── Exercise data

/-! ### §4 The leading scalars of `𝕄″` and of its determinant -/

/-- ★ the `(k,i')` entry of `𝕄″` is `ν`-dominated by `(k − ℓ_{i'})•v + ℓ_{i'}•p` with coefficient `L_{k,ℓ_{i'}}` (for `ℓ_{i'} ≤ k`),
and vanishes for `ℓ_{i'} > k`. [folklore] -/
theorem toricWNewtMat_dom {ν : Fin 2 → ℝ} {u : Poly2} {v p q : Expo} (hv : IsUniqueTop ν u v) (hpv : wt ν p < wt ν v)
    (hp2 : ∀ s ∈ u.support, s ≠ p → idet q s ≠ 0 → wt ν s < wt ν p) {K : ℕ} (b : Fin K → Expo) (n : Fin K → ℕ) (k i' : Fin K) :
    (toricWRank b i' ≤ (k : ℕ) →
      IsDomTop ν (toricWNewtMat u q b n k i') (((k : ℕ) - toricWRank b i') • v + toricWRank b i' • p) ∧
      coeff (((k : ℕ) - toricWRank b i') • v + toricWRank b i' • p) (toricWNewtMat u q b n k i') =
        toricWLead (coeff v u * ((idet (b i') v : ℤ) : ℂ)) (coeff v u * ((idet p v : ℤ) : ℂ)) (coeff p u * ((idet q p : ℤ) : ℂ))
          k (toricWRank b i')) ∧
    ((k : ℕ) < toricWRank b i' → toricWNewtMat u q b n k i' = 0) := by
  set ℓ := toricWRank b i' with hℓ
  set y : ℕ → ℂ := toricWNodes b (fun i => ((n i : ℕ) : ℂ)) (b i') with hy
  unfold toricWNewtMat
  rw [Matrix.of_apply]
  refine ⟨fun hl => ?_, fun hl => ?_⟩
  · -- every term is dominated by the point of depth ℓ; only `j = ℓ` contributes there
    have hterm : ∀ j : Fin K, IsDomTop ν (C (toricWNewt y j ℓ) * toricW_coef u (b i') q k j) (((k : ℕ) - ℓ) • v + ℓ • p) ∧
        coeff (((k : ℕ) - ℓ) • v + ℓ • p) (C (toricWNewt y j ℓ) * toricW_coef u (b i') q k j) =
          (if (j : ℕ) = ℓ then toricWLead (coeff v u * ((idet (b i') v : ℤ) : ℂ)) (coeff v u * ((idet p v : ℤ) : ℂ))
            (coeff p u * ((idet q p : ℤ) : ℂ)) k ℓ else 0) := by
      intro j
      rcases lt_trichotomy (j : ℕ) ℓ with hjl | hjl | hjl
      · rw [toricWNewt_eq_zero y j ℓ hjl, C_0, zero_mul, if_neg (ne_of_lt hjl), coeff_zero]
        exact ⟨isDomTop_zero ν _, rfl⟩
      · rw [hjl, toricWNewt_diag, C_1, one_mul, if_pos rfl]
        exact ⟨(isWordSupp_toricW_coef u (b i') q k ℓ).isDomTop hv hpv hp2 hl, toricW_coef_lead hv hpv hp2 (b i') k ℓ hl⟩
      · rw [if_neg (ne_of_gt hjl)]
        by_cases hjk : (j : ℕ) ≤ k
        · have hM := (isWordSupp_toricW_coef u (b i') q k j).isDomTop hv hpv hp2 hjk
          obtain ⟨hd, hc⟩ := isDomTop_mul (isDomTop_monomial ν 0 (toricWNewt y j ℓ)) hM
          rw [zero_add] at hd hc
          have hlt : wt ν (((k : ℕ) - (j : ℕ)) • v + (j : ℕ) • p) < wt ν (((k : ℕ) - ℓ) • v + ℓ • p) := by
            rw [wt_add, wt_add, wt_nsmul, wt_nsmul, wt_nsmul, wt_nsmul]
            have h1 : (((k : ℕ) - (j : ℕ) : ℕ) : ℝ) = (k : ℕ) - (j : ℕ) := by rw [Nat.cast_sub hjk]
            have h2 : (((k : ℕ) - ℓ : ℕ) : ℝ) = (k : ℕ) - ℓ := by rw [Nat.cast_sub hl]
            have h3 : (ℓ : ℝ) < (j : ℕ) := by exact_mod_cast hjl
            rw [h1, h2]; nlinarith
          exact (show C (toricWNewt y j ℓ) = monomial 0 (toricWNewt y j ℓ) from rfl) ▸ hd.of_wt_lt hlt
        · rw [toricW_coef_eq_zero u (b i') q k j (by omega), mul_zero, coeff_zero]
          exact ⟨isDomTop_zero ν _, rfl⟩
    refine ⟨isDomTop_sum _ fun j _ => (hterm j).1, ?_⟩
    rw [coeff_sum, Finset.sum_congr rfl fun j _ => (hterm j).2]
    have hℓK : ℓ < K := lt_of_le_of_lt hl k.isLt
    rw [Finset.sum_eq_single (⟨ℓ, hℓK⟩ : Fin K) (fun j _ hj => if_neg fun h => hj (Fin.ext h)) (fun h => absurd (Finset.mem_univ _) h),
      if_pos rfl]
  · refine Finset.sum_eq_zero fun j _ => ?_
    rcases lt_or_ge (j : ℕ) ℓ with hjl | hjl
    · rw [toricWNewt_eq_zero y j ℓ hjl, C_0, zero_mul]
    · rw [toricW_coef_eq_zero u (b i') q k j (by omega), mul_zero]

/-- ★★ THE DEPTH-`d` COEFFICIENT OF `det 𝕄″` is the determinant of the leading scalars `H_{k,i'} = L^{(b_{i'})}_{k, ℓ_{i'}}`. [folklore] -/
theorem toricW_coeff_det_newtMat {ν : Fin 2 → ℝ} {u : Poly2} {v p q : Expo} (hv : IsUniqueTop ν u v) (hpv : wt ν p < wt ν v)
    (hp2 : ∀ s ∈ u.support, s ≠ p → idet q s ≠ 0 → wt ν s < wt ν p) {K : ℕ} (b : Fin K → Expo) (n : Fin K → ℕ) {m : ℕ}
    (hm : m + toricWDefect b = ∑ i : Fin K, (i : ℕ)) :
    coeff (m • v + toricWDefect b • p) (toricWNewtMat u q b n).det =
      (Matrix.of fun k i' : Fin K => toricWLead (coeff v u * ((idet (b i') v : ℤ) : ℂ)) (coeff v u * ((idet p v : ℤ) : ℂ))
        (coeff p u * ((idet q p : ℤ) : ℂ)) k (toricWRank b i')).det := by
  rw [Matrix.det_apply, Matrix.det_apply, coeff_sum]
  refine Finset.sum_congr rfl fun σ _ => ?_
  rw [coeff_units_smul]
  congr 1
  by_cases hgood : ∀ i', toricWRank b i' ≤ ((σ i' : Fin K) : ℕ)
  · -- all factors dominated; the dominating points add up to `m•v + d•p`
    have hd := fun i' => (toricWNewtMat_dom hv hpv hp2 b n (σ i') i' (q := q) (u := u)).1 (hgood i')
    obtain ⟨_, hc⟩ := isDomTop_prod (Finset.univ : Finset (Fin K)) (ν := ν)
      (g := fun i' => toricWNewtMat u q b n (σ i') i')
      (P := fun i' => (((σ i' : Fin K) : ℕ) - toricWRank b i') • v + toricWRank b i' • p) (fun i' _ => (hd i').1)
    have hsub : ∑ i' : Fin K, (((σ i' : Fin K) : ℕ) - toricWRank b i') = m := by
      rw [Finset.sum_tsub_distrib _ fun i' _ => hgood i', Equiv.sum_comp σ (fun i : Fin K => (i : ℕ)), sum_toricWRank]
      omega
    have hP : ∑ i' : Fin K, ((((σ i' : Fin K) : ℕ) - toricWRank b i') • v + toricWRank b i' • p) = m • v + toricWDefect b • p := by
      rw [Finset.sum_add_distrib, ← Finset.sum_smul, ← Finset.sum_smul, sum_toricWRank, hsub]
    rw [hP] at hc
    rw [hc]
    exact Finset.prod_congr rfl fun i' _ => by rw [(hd i').2, Matrix.of_apply]
  · simp only [not_forall, not_le] at hgood
    obtain ⟨i₀, hi₀⟩ := hgood
    have h1 : ∏ i, toricWNewtMat u q b n (σ i) i = 0 :=
      Finset.prod_eq_zero (Finset.mem_univ i₀) ((toricWNewtMat_dom hv hpv hp2 b n (σ i₀) i₀ (q := q) (u := u)).2 hi₀)
    have h2 : ∏ i, (Matrix.of fun k i' : Fin K => toricWLead (coeff v u * ((idet (b i') v : ℤ) : ℂ)) (coeff v u * ((idet p v : ℤ) : ℂ))
        (coeff p u * ((idet q p : ℤ) : ℂ)) k (toricWRank b i')) (σ i) i = 0 :=
      Finset.prod_eq_zero (Finset.mem_univ i₀) (by rw [Matrix.of_apply]; exact toricWLead_eq_zero _ _ _ hi₀)
    rw [h1, h2, coeff_zero]

/-! ### §5 Assembly: the hybrid Vandermonde -/

/-- ★★★ **THE CLOSED FORM OF THE LAYER COEFFICIENT (hybrid Vandermonde).**  Let `v` be the unique `ν`-top of `supp u`, `p` (`wt p < wt v`,
`det(p, v) ≠ 0`) strictly dominating every other support point of `u` off `q`, `det(q, v) = 0`, columns `e_i = b_i + n_i•q`, `d = toricWDefect b`,
`m + d = N`.  Then the coefficient of `W_{J(·,u)}(X^e)` at the located point `Σe_i + m•v + d•p` is
`Π_{i<j} F(i,j)`,  `F(i,j) = u_p·(det(e_j,p) − det(e_i,p))` if `b i = b j` (in-class Vandermonde factor), and
`F(i,j) = (β_j + ℓ_j γ) − (β_i + ℓ_i γ)` otherwise (`β_i = u_v det(e_i,v) = toricWCornerWt u v e i`, `γ = u_v det(p,v)`, `ℓ = toricWRank b`, the cross-class
factor = `u_v·(det(e_j − e_i, v) + (ℓ_j − ℓ_i) det(p, v))`).  At `d = 0` this is ✓ `toricW_corner`'s Vandermonde, at `d = 1` ✓ `toricW_first_layer`.
Hence (with ✓ `toricW_isUniqueTop_layer`) the located point is the UNIQUE `ν`-top iff NO MERGE: no cross-class factor vanishes (and `u_p ≠ 0`,
`n` injective on the classes) — val-idea-crit-8 g6 #118 (L1); numerics 114/114 (`w4check.py`). -/
theorem toricW_layer_closed_form {ν : Fin 2 → ℝ} {u : Poly2} {v p q : Expo} (hv : IsUniqueTop ν u v) (hpv : wt ν p < wt ν v)
    (hp2 : ∀ s ∈ u.support, s ≠ p → idet q s ≠ 0 → wt ν s < wt ν p) (hqv : idet q v = 0) (hγ : idet p v ≠ 0)
    {K : ℕ} (e b : Fin K → Expo) (n : Fin K → ℕ) (he : ∀ i, e i = b i + n i • q)
    {m : ℕ} (hm : m + toricWDefect b = ∑ i : Fin K, (i : ℕ)) :
    coeff ((∑ i, e i) + m • v + toricWDefect b • p) (wronskian (⇑(jacDer u)) (fun i => monomial (e i) (1 : ℂ))) =
      ∏ i : Fin K, ∏ j ∈ Finset.Ioi i,
        (if b i = b j then coeff p u * (((idet (e j) p : ℤ) : ℂ) - ((idet (e i) p : ℤ) : ℂ))
         else (toricWCornerWt u v e j + (toricWRank b j : ℂ) * (coeff v u * ((idet p v : ℤ) : ℂ))) -
              (toricWCornerWt u v e i + (toricWRank b i : ℂ) * (coeff v u * ((idet p v : ℤ) : ℂ)))) := by
  set γ : ℂ := coeff v u * ((idet p v : ℤ) : ℂ) with hγdef
  set κ : ℂ := coeff p u * ((idet q p : ℤ) : ℂ) with hκ
  set β : Fin K → ℂ := fun i => coeff v u * ((idet (b i) v : ℤ) : ℂ) with hβ
  have hγ0 : γ ≠ 0 := mul_ne_zero (MvPolynomial.mem_support_iff.mp hv.1) (by exact_mod_cast hγ)
  have hcorner : ∀ i, toricWCornerWt u v e i = β i := by
    intro i; unfold toricWCornerWt; rw [hβ]; simp only; rw [he i, idet_add_nsmul_left, hqv, mul_zero, add_zero]
  -- Step 1: the coefficient is `det H · det Tⁿ`
  have hstep1 : coeff ((∑ i, e i) + m • v + toricWDefect b • p) (wronskian (⇑(jacDer u)) (fun i => monomial (e i) (1 : ℂ))) =
      (Matrix.of fun k i' : Fin K => toricWLead (β i') γ κ k (toricWRank b i')).det * (toricWTri b (fun i => ((n i : ℕ) : ℂ))).det := by
    rw [toricW_eq_monomial_mul_det u q e b n he, toricWClassMat_eq_mul, Matrix.det_mul, add_assoc, coeff_monomial_mul, one_mul,
      ← RingHom.mapMatrix_apply, ← RingHom.map_det, mul_comm, coeff_C_mul, mul_comm, toricW_coeff_det_newtMat hv hpv hp2 b n hm]
  -- Step 2: `det H = κ^d · det H″` and `det H″` = the cross-class product
  have hstep2 : (Matrix.of fun k i' : Fin K => toricWLead (β i') γ κ k (toricWRank b i')).det =
      κ ^ toricWDefect b * ∏ i : Fin K, ∏ j ∈ (Finset.univ : Finset (Fin K)).filter (fun j => j < i ∧ b j ≠ b i),
        ((β i + (toricWRank b i : ℂ) * γ) - (β j + (toricWRank b j : ℂ) * γ)) := by
    rw [← det_toricWNewt b β (fun i j h => by rw [hβ]; simp only; rw [h]) hγ0, ← sum_toricWRank, ← Finset.prod_pow_eq_pow_sum,
      ← Matrix.det_mul_row]
    rfl
  -- Step 3: `det Tⁿ` = the in-class Vandermondes, `κ^d` distributes over the `d` in-class pairs
  have hstep3 : κ ^ toricWDefect b * (toricWTri b (fun i => ((n i : ℕ) : ℂ))).det =
      ∏ i : Fin K, ∏ j ∈ (Finset.univ : Finset (Fin K)).filter (fun j => j < i ∧ b j = b i),
        coeff p u * (((idet (e i) p : ℤ) : ℂ) - ((idet (e j) p : ℤ) : ℂ)) := by
    rw [det_toricWTri, ← sum_toricWRank, ← Finset.prod_pow_eq_pow_sum, ← Finset.prod_mul_distrib]
    refine Finset.prod_congr rfl fun i _ => ?_
    unfold toricWRank
    rw [← Finset.prod_const, ← Finset.prod_mul_distrib]
    refine Finset.prod_congr rfl fun j hj => ?_
    rw [he i, he j, (Finset.mem_filter.mp hj).2.2, idet_add_nsmul_left, idet_add_nsmul_left, hκ]
    push_cast
    ring
  rw [hstep1, hstep2, mul_comm (κ ^ _), mul_assoc, hstep3]
  -- Step 4: regroup the target product over pairs `j < i`, split by class
  rw [Finset.prod_comm' (s := Finset.univ) (t := fun i => Finset.Ioi i) (t' := Finset.univ) (s' := fun j => Finset.Iio j)
      (fun a c => by simp)]
  simp_rw [hcorner]
  rw [mul_comm, ← Finset.prod_mul_distrib]
  refine Finset.prod_congr rfl fun i _ => ?_
  rw [Finset.prod_ite]
  congr 1
  · refine Finset.prod_congr (by ext j; simp [Finset.mem_Iio, eq_comm]) fun _ _ => rfl
  · refine Finset.prod_congr (by ext j; simp [Finset.mem_Iio, eq_comm]) fun _ _ => rfl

────

_Exercise prompt_. Leave out every line above except those from the line with "rw [h1, h2, coeff_zero]" up to and including the line with "CLOSED FORM OF", and copy those exactly.

_Written reply_.
    rw [h1, h2, coeff_zero]

/-! ### §5 Assembly: the hybrid Vandermonde -/

/-- ★★★ **THE CLOSED FORM OF THE LAYER COEFFICIENT (hybrid Vandermonde).**  Let `v` be the unique `ν`-top of `supp u`, `p` (`wt p < wt v`,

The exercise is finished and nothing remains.